*** Opening Input data ***

import Summits.QuantumFields.YangMills.Theorems.BalabanUVNodesN12MinimiserFamilyKnitRowThm1LettersAtLengthOnZ
import Summits.QuantumFields.YangMills.Theorems.BalabanUVNodesN12HsurjOfClass
import HarnessLib

/-!
# BalabanUVNodes ∕ N12 — THE KNIT's (J0′) ROW FOR EVERY BASE FIELD OF THE STRICT GUARD, OF RECORD, AT-LENGTH EDITION: `N12MinimiserFamilyKnitRowThm1LettersAtLengthOnZ.
# exists_R_hMinRow_of_thm1LettersAtLength_alongOrbit_onZ` with the per-height letters DISCHARGED (dag-n12-w6's `N12HsurjOfClass.exists_hsurjLetters`) — displayed: the record numerics,
# dag-n12-w6's (σ)_N numerics, the two [15] letters `h15T` ∕ `h15EUT` READ AT THE INSTANCE's OWN LENGTH `k`; announced: `ρ″`, `εH`, `δ₀`; then per window ∕ region box ∕ tolerances: `∃ R > 0, ∀ V_k, strict guard → <12Q ∕ 12X-W v11 hMin ∀-body, bound 4𝓐₀>`
# ([Balaban1985Variational] (1) p.277, (2)–(7) p.278, Thm 1 (8) p.279, Sect. C (44)–(48) p.285, (81)–(83) p.290, Sect. G pp.305–307, (181) p.307, Prop. 9 (190) p.309;
# [Balaban1989LargeFieldI] (1.74) p.192, p.193 ll.14–20, Prop. 1 p.194; [Balaban1985RegularSpaces] (1.3)–(1.9) p.77; [Balaban1989LargeFieldII] p.357, (1.7)–(1.9) p.358,
# (1.12)–(1.13) p.359; [Balaban1988Convergent] (2.1)–(2.2) pp.254–255, (2.10)–(2.13) pp.256–257, (2.18) p.257; [Balaban1985Averaging] (8)–(9) pp.18–19, Prop. 2 (52)–(54) p.26,
# (122)–(126) p.36; [Balaban1987RG1] (0.4) p.253)

Cell `pub-ymgap` (HUMAN RULINGS D-0062 ∕ D-0149), seat `pub-ymgap-dag-n12-d` g26 (R134 N12 [B15] s2 = by-name knit at the record; census item E1 = the (J0′) row; count-neutral helper of K1⁹
`stmt-QuantumFields-27364`, `--kind proof --supports … --as helper`).  THEOREMS ONLY (0 `def`, 0 `instance`, 0 `sorry`); ONE composition BY NAME.  AT-LENGTH EDITION of this seat's
`…KnitRowThm1LettersOnZOfRecord` (p735556, g25) ∕ the lane dag-n12-c g29's length-guarded re-key `…KnitRowThm1LettersOnZOfRecordPos` (p739277) — the text of the latter byte for byte
except the two [15] letter binders (now AT THE INSTANCE's LENGTH `k`, no `∀ k'`), the junction called (`…KnitRowThm1LettersAtLengthOnZ.exists_R_hMinRow_of_thm1LettersAtLength_alongOrbit_onZ`),
names and this header.  Seventh leaf of the junction family (own leaf for the 400-line rule).

WHAT.  The onZ junction of record (`…KnitRowThm1LettersOnZ` §2, p734359) displays per (instance, height) the existence letters `ρ″`∕`hsbU` ([4]'s averaging smallness radius) and
`εH`∕`B`∕`hHB` (the bounded right inverse of the constrained chart's derivative) — inhabited, for every instance and height, by dag-n12-w6 g11's `N12HsurjOfClass.exists_hsurjLetters`
(`ρ″, εH` from `(Kt, k)` alone, `B` per `(M₁, Z)`).  THIS FILE discharges them: what stays displayed is the record numerics (`3 ≤ d`, `1 ≤ k`, `k + 1 ≤ m + K`, `LᵏM₁`-side ∣ `sitesPerDir 0`,
`(d+14)L ≤ M₁`, `IsBlockUnion k Z`), the (σ)_N numerics (`hkc hc hMrad hM₁`) and the two [15] letters `h15T` ((8)) ∕ `h15EUT` (existence ∕ uniqueness modulo tower-central gauges) over
NODE 00's torus class READ AT THE INSTANCE's OWN LENGTH `k` (no quantification over lengths); ANNOUNCED: `ρ″ > 0`, `εH > 0`, `δ₀ > 0`; then for every fine window with 12Q v11's geometry rows, print's region box (lit-balaban ME #45∕#46: print's own
scope — every class-(i) component of `Z` is a rectangular parallelepiped inside a `100MR_k`-cube, [Balaban1988Convergent] p.255 after (2.3), [Balaban1989LargeFieldI] (i) p.177; `Λ` a box), guard radius `eR` within the budget, extension, `𝓐₀ > 1`, class tolerance `εr` (five rows + [15]'s comparability rows at `ε := 2eR`), datum
tolerance `ρn` (U3's «T ≤ δ₀» + the normaliser's coupling): `∃ R > 0, ∀ V_k, PlaqSmallOn (plaqsInside (pts k (Z ∩ Λᶜ))) eR V_k → <the knit's hMin ∀-body at V_k, radius R, bound 4𝓐₀,
class at εr>`.


WHY AT LENGTH (dag-n12-d g26; LOCATED typing-strength of a displayed letter vs its producer of record, count-neutral).  The `_pos` editions display `h15T` ∕ `h15EUT⁺` quantified over ALL
lengths `k' ≤ m + K` although the junction reads them once, at `k' = k`.  The (8)-letter's producer of record is the K0 road, whose REGISTERED currency (K0⁷ stmt-QuantumFields-20541,
skeleton V22-Z: stub-1 text `K0V22ZDefs.Prop8StepCoPGridGAt F` → dag-n07-e's `variationalThm1RegSepCoP7MG_of_prop8TopStepG`) is the GRID-GUARDED sentence
`Node00.VariationalThm1RegSepCoP7MG F 2 A‴(c, c₀, c₁) B₃ a₀ a₁` — it serves the torus-class letter only at lengths `k'` with `k' + c₀ ≤ m + K` (and numerics `c ≤ M₁`, `L^{c₁} ∣ M₁`), never
at all `k' ≤ m + K`; the floor-free `…SepCoP7M` named in the «INHABITED BY» comments implies every guarded sentence (`.toG`), not conversely.  THIS EDITION therefore displays both
letters AT THE INSTANCE's OWN LENGTH `k`, so that ANY producer guarded in the length serves exactly the instances passing its guard — the K0-keyed head is
`BalabanUVNodesN12MinimiserFamilyKnitRowOfK0GridGOnZOfRecord` (next leaf) — and the `_pos` letters serve every instance (instantiate at `k`).  Proof: ✓p739277's, the junction renamed.

HONEST FRAMING ∕ LOCATED.  One composition by name; [15] Thm 1 ((8), existence, uniqueness) stays DISPLAYED as the two letters `h15T`∕`h15EUT` at the instance's length `k ≥ 1` (producer of
`h15T` = the K0 road's guarded (8)-token at instances passing its guard, K0⁷ OPEN; `h15EUT` = [15] Thm 1 (E∕U) has NO producer in the tree — orphan edge N07→N12) — THE remaining substance of E1 on the knit side, together with census U4 (`δ₀`, `R`, `ρ″`, `εH` are EXISTENCE constants per (instance, height); print's volume-uniform
(46)∕(83) and `k`-uniformity NOT claimed); box scope displayed; nothing of Bałaban's estimates asserted; count-neutral; N12 NOT discharged; K1⁹ NOT closed; counts unmoved; one finite 𝕋⁴
programme at fixed `ε = L^{-K}` — R4 closes only the conditional rung `BalabanLadder.UV`; no summit statement is proved here and NOT the Yang–Mills mass gap (Clay); nothing
continuum ∕ ℝ⁴ ∕ OS.
-/

noncomputable section

namespace Summit.QuantumFields.YangMills.BalabanUVNodes.N12MinimiserFamilyKnitRowThm1LettersAtLengthOnZOfRecord

open scoped BigOperators Matrix.Norms.L2Operator Topology
open Literature.MathematicalPhysics.QuantumFieldTheory.Balaban1983to89
open T4Continuum
open B15DeterminingSets GaugeField
open ExpMeanLog (expMeanLogSU deltaSU)
open T4AdjointCovarianceUnitary (lieSU)
open Node00
open B15Prop1AnalyticExtClause (cplxVec)
open B15Prop1ChartCalculusSU2 (E3)
open T4CubeChartGnomonic (SU2)
open B14.Eq213DetSet (Bj maxDomT)
open B14.Eq213MaximalDomains (side)
open B14.Eq22Determines (IsBlockUnion)
open B14.Eq216Concrete (feeds)
open B5Eq118OneStroke (iterBlockOf)
open B15Eq112TorusCover (lift)
open T4AxialGaugeSmallField (boxPlaqs castSite)
open B15Prop1Carrier (plaqsInside)
open Literature.MathematicalPhysics.QuantumFieldTheory.BalabanImbrieJaffe1984to88.BIJ85Eq453GaugeField (qsstarGIter0)
open B15ShellGauge193 (shellGauge)
open B15Extension193 (extend)
open B16Sect1Backgrounds (toMS expMul)
open B15Prop1ChartSU2 (su2Chart)
open Metric (ball)
open B15Prop1ClosedGuardUniformRadius (isCompact_setOf_plaqLeOn plaqLeOn_of_plaqSmallOn)
open B15ShellGauge193Local (dist1_plaqHol_extend_shellGauge_le)
open B15Extension193 (cutoff primed Touches)
open B12ContinuousTransportInvarianceOn (continuous_dist1_SU)
open T4AxialGaugeSmallField (boxBonds)
open B15Prop1MinimiserFamilyOfNormalisedSlice (hMinBody_of_datumSlice)
open Summit.QuantumFields.YangMills.BalabanUVNodes.N12MinimiserFamilyKnitRowThm1Letters (boxRow3_of_boxRow5 isCompact_guard_inter_datumSlice)
open Summit.QuantumFields.YangMills.BalabanUVNodes.N12MinimiserFamilyAtRecordBjTowerDatumLettersOnZUniform (hMin_atRecord_Bj_of_printLetters_ofClassDatumLettersOnZUniform)
open B15Prop1Thm1RowsOfExistsUniqueAtLength (thm1Rows_atZ_of_thm1TorusClass_existsUnique_atLength)
open Summit.QuantumFields.YangMills.BalabanUVNodes.N12MinimiserFamilyKnitRowThm1LettersAtLengthOnZ (exists_R_hMinRow_of_thm1LettersAtLength_alongOrbit_onZ)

*** Closing Input data ***

### What is expected
Please copy nothing but the lines from the one that holds "open B15Prop1ChartSU2 (su2Chart)" through the last line of the material above, exactly as written.

### Answer area
open B15Prop1ChartSU2 (su2Chart)
open Metric (ball)
open B15Prop1ClosedGuardUniformRadius (isCompact_setOf_plaqLeOn plaqLeOn_of_plaqSmallOn)
open B15ShellGauge193Local (dist1_plaqHol_extend_shellGauge_le)
open B15Extension193 (cutoff primed Touches)
open B12ContinuousTransportInvarianceOn (continuous_dist1_SU)
open T4AxialGaugeSmallField (boxBonds)
open B15Prop1MinimiserFamilyOfNormalisedSlice (hMinBody_of_datumSlice)
open Summit.QuantumFields.YangMills.BalabanUVNodes.N12MinimiserFamilyKnitRowThm1Letters (boxRow3_of_boxRow5 isCompact_guard_inter_datumSlice)
open Summit.QuantumFields.YangMills.BalabanUVNodes.N12MinimiserFamilyAtRecordBjTowerDatumLettersOnZUniform (hMin_atRecord_Bj_of_printLetters_ofClassDatumLettersOnZUniform)
open B15Prop1Thm1RowsOfExistsUniqueAtLength (thm1Rows_atZ_of_thm1TorusClass_existsUnique_atLength)
open Summit.QuantumFields.YangMills.BalabanUVNodes.N12MinimiserFamilyKnitRowThm1LettersAtLengthOnZ (exists_R_hMinRow_of_thm1LettersAtLength_alongOrbit_onZ)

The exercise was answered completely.